*Work to complete*: Write each line again exactly as it is, from the opening line of the records below through the one containing "(generation g27; R134", and add nothing.

Stored items

import Summits.QuantumFields.YangMills.Theorems.BalabanUVNodesN15PerCubeGreenAdjointCubesUN
import Summits.QuantumFields.YangMills.Theorems.BalabanUVNodesN15PerCubeGreenAdjointRightEntries
import Summits.QuantumFields.YangMills.Theorems.BalabanUVNodesN15PerCubeGreenAdjointSmallness
import Summits.QuantumFields.YangMills.Theorems.BalabanUVNodesN15CovariantLandauFlatRowsAllKing
import HarnessLib

/-!
# N15 = NE2, road (c) — PROGRAMME (PC), towards (PC-A″) «the THIRD sup-norm entry `G′(U)∇*_U` of [B9] (3.42) in per-cube gauges», IV: ★★★ THE ADJOINT KNIT ON SITES — n15-c∕281
# (the `U(N)` adjoint capstone: a right factor of per-cube covariant shape through ANY right inverse of `Δ_{R_U} + P`) INSTANTIATED on the site carrier of n15-c∕260 with the
# plateau-compressed cubes, the sandwiched right entries and the exact flat right locality of n15-c∕282a∕b, every cover ∕ cube ∕ partition ∕ smallness row DISCHARGED BY NAME;
# displayed: the gauges, `P`'s conjugation law, the local letters `r_V`, `r_D` (NEW: the quotients of `a^±`), `N_V`'s letters, the right factor's covariant shape (dag-n15-c g27, n15-c∕283)

Cell `pub-ymgap`, seat `pub-ymgap-dag-n15-c` (generation g27; R134 (a), s1; HUMAN RULING D-0062).  `bears_on: R4∕N15 · K3⁸ SpineGivenEndpointR13SepCoPHV (stmt-QuantumFields-27366)`;
filed `--kind proof --supports stmt-QuantumFields-27366 --as helper` — COUNT-NEUTRAL.  One theorem, 0 `def`, 0 `sorry`.  Imports BY NAME n15-c∕281 (`uN_hasMaj_rightInverse_comp_localGauges_cov`),
n15-c∕282a∕b (`hasMaj_cut∕cutF∕cutB_scCubeP`, `scCubeP_fgrad∕bgrad_sandwich`, `hasMaj_scT`, `hasMaj_mulVecLin_comp_fgrad∕bgrad`, `scCubeP_flat_rightLocality`, `scPsi_near_scChi`, …),
n15-c∕282c (`adjSmall`, `adjThetaA_le`), dag-n15-a Ξ-4 `flatRowsAll_king` (rows r1–r4 incl. the RIGHT entry `G′(1)∂ᵀ`), and through n15-c∕262's imports every site ∕ lattice lemma it
used.  Nothing in the tree is modified.  GENERATED by the seat's `gen/buildA3b.py` (binder list parsed from n15-c∕281; site substitution and per-hypothesis proofs = n15-c∕262's generator
extended by the adjoint block).

THE THEOREM `uN_scAdj_rightInverse_spec`.  For odd `L ≥ 7`, `a₀ > 0`, a colour index `ι`: there are `δ, R₀, θ₀ > 0`, `w₀` and `B₀, B₁, B₂ ≥ 0` such that on EVERY doubled torus of the
cover (`k ≥ 1`, `L^m ≥ w₀`), at King's mass, for EVERY trace-form `e`, unitary per-cube site gauges `u_k`, unitary site bond field `U`, summand `P` with the conjugation law `M_{W_k}PM_{W_kᵀ}
= a·Q′ᵀQ′ ⊗ 1 − N_V k`, perturbation `N_V` (cut letter `R_N`, far letter `θ_F ≤ θ₀` from outside the bump to the cell), local letters `r_V` (species of the transformed bond variables
where `χ_k ≠ 0`) AND `r_D ≤ R₀` (their quotients along the bond direction), `r_V(1 + |J⊕J|) + R_N ≤ R₀`, and EVERY right factor `E` with scalar adjoint Leibniz rule through the
partition (`|dh| ≤ π∕L^m`) and per-cube covariant shape `M_{W_k}EM_{W_kᵀ} = M_{R_k}∇⁻_ν + M_{B_k}` (rows `r_R, r_{∇R}, r_B`):  EVERY right inverse `Y` of `Δ_{R_U} + P` satisfies
`Y∘E ≤ (B₀ + B₁r_R + B₂(r_{∇R} + r_B))·e^{−(δ∕16)|y−y′|_T}`.  Constants: `δ, C` from Ξ-4; `σ = δ∕32` (the adjoint rate `ρ₃ − 2σ = δ∕16`); `β^Q = Ce^{δ}c_r + C` (the forward right
entry costs one site shift); `R₀ = 1∕(2β̄_πc_r² + 2A_θc_r + 1)`; `θ₀`, `w₀` from n15-c∕282c's budget.

HONEST FRAMING ∕ LIMITS.  Composition of LANDED theorems on MODEL carriers (the doubled-cube torus cover, one scale, compressed torus Green's functions as local propagators), the bond
field `U` LIVE only through displayed hypotheses; the SHAPE of the third entry of [B9] (3.42) with per-cube gauges at MODEL level, NOT the printed theorem; nothing of [B5]∕[B6]∕[B9]
asserted ((3.42) p.397, (3.62)–(3.65) pp.402–403, (3.87)–(3.90) pp.409–410, (2.91)–(2.93) p.239, (2.133)–(2.136) p.247 = SHAPES ∕ MECHANISM).  NE2⁺ NOT PRINTED, NOT proved; N15 of
record untouched (DISCHARGED AS CONSUMED, p687738); K3⁸ OPEN; counts of record UNMOVED (typed 28∕28 · discharged 8∕27); one finite 𝕋⁴ at fixed ε per index — NOT infinite volume,
NOT OS on ℝ⁴, NOT a mass gap, NOT Clay.  Restate-immune (no Theses import).  `maxHeartbeats 1600000` ∕ `maxRecDepth 2048` for the one 120-argument application.
-/

noncomputable section

open scoped BigOperators Matrix Matrix.Norms.Frobenius

namespace Summit.QuantumFields.YangMills.BalabanUVNodes.N15.Gluing

open Real
open Literature.MathematicalPhysics.QuantumFieldTheory.Balaban1983to89
open Literature.MathematicalPhysics.QuantumFieldTheory.Balaban1983to89.B5Prop11Plancherel (Tor fine unitVec)
open Literature.MathematicalPhysics.QuantumFieldTheory.Balaban1983to89.B11SectG (BlockNorm HasMaj RowSum hasMaj_zero)
open Literature.MathematicalPhysics.QuantumFieldTheory.Balaban1983to89.B6RandomWalk (Triangle254)
open Literature.MathematicalPhysics.QuantumFieldTheory.Balaban1983to89.B6Prop26Gluing (mulOp mulOp_apply ind ind_nonneg ind_le_one)
open Literature.MathematicalPhysics.QuantumFieldTheory.Balaban1983to89.B6UnitTorusCarrier (unitTorusGeo triangle254_unitTorusGeo rowSum_unitTorusGeo unitTorusGeo_dist unitTorusGeo_dist_nonneg
  unitTorusGeo_dist_symm unitTorusGeo_dist_self)
open Literature.MathematicalPhysics.QuantumFieldTheory.Balaban1983to89.B5SiteBridgeP12 (MP)
open Literature.MathematicalPhysics.QuantumFieldTheory.King1986 (aK aK_pos aK_le)
open Literature.MathematicalPhysics.QuantumFieldTheory.King1986.Torus (blockOf tdistT tdistT_nonneg tdistT_symm)
open Literature.Barriers.QuantumFields (traceForm)
open Summit.QuantumFields.YangMills.BalabanUVNodes.N15.BackgroundLayer (fgrad fgradAdj bgrad fgrad_apply fgradAdj_apply bgrad_apply stack projO bgPropV covLapM tCoefA tCoefC unstackM fgradMat)
open Summit.QuantumFields.YangMills.BalabanUVNodes.N15.VectorPiece (bshiftEquiv bshiftEquiv_apply tensorId tdistT_blockOf_sub_unitVec_le)
open Summit.QuantumFields.YangMills.BalabanUVNodes.N15.MatrixSpecies (mmulOp coordMat liftBlk liftEquiv liftEquiv_apply liftEquiv_symm_apply)
open Summit.QuantumFields.YangMills.BalabanUVNodes.N15.TwoGrid (paramsOf chiCube cubeBlocks chiCube_of_not_mem abs_chiCube_le_one)
open Summit.QuantumFields.YangMills.BalabanUVNodes.N15.CurvedSpecies (gaugePair uN_hasMaj_rightInverse_comp_localGauges_cov)
open Summit.QuantumFields.YangMills.BalabanUVNodes.N15.CovLandau (cgrad csavg cGreen bBack flatRowsAll_king)

variable {d : ℕ}

/-! ## The adjoint knit on sites: a right factor of per-cube covariant shape through any right inverse -/

section Knit

variable {L : ℕ} [NeZero L]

*Result below*:
import Summits.QuantumFields.YangMills.Theorems.BalabanUVNodesN15PerCubeGreenAdjointCubesUN
import Summits.QuantumFields.YangMills.Theorems.BalabanUVNodesN15PerCubeGreenAdjointRightEntries
import Summits.QuantumFields.YangMills.Theorems.BalabanUVNodesN15PerCubeGreenAdjointSmallness
import Summits.QuantumFields.YangMills.Theorems.BalabanUVNodesN15CovariantLandauFlatRowsAllKing
import HarnessLib

/-!
# N15 = NE2, road (c) — PROGRAMME (PC), towards (PC-A″) «the THIRD sup-norm entry `G′(U)∇*_U` of [B9] (3.42) in per-cube gauges», IV: ★★★ THE ADJOINT KNIT ON SITES — n15-c∕281
# (the `U(N)` adjoint capstone: a right factor of per-cube covariant shape through ANY right inverse of `Δ_{R_U} + P`) INSTANTIATED on the site carrier of n15-c∕260 with the
# plateau-compressed cubes, the sandwiched right entries and the exact flat right locality of n15-c∕282a∕b, every cover ∕ cube ∕ partition ∕ smallness row DISCHARGED BY NAME;
# displayed: the gauges, `P`'s conjugation law, the local letters `r_V`, `r_D` (NEW: the quotients of `a^±`), `N_V`'s letters, the right factor's covariant shape (dag-n15-c g27, n15-c∕283)

Cell `pub-ymgap`, seat `pub-ymgap-dag-n15-c` (generation g27; R134 (a), s1; HUMAN RULING D-0062).  `bears_on: R4∕N15 · K3⁸ SpineGivenEndpointR13SepCoPHV (stmt-QuantumFields-27366)`;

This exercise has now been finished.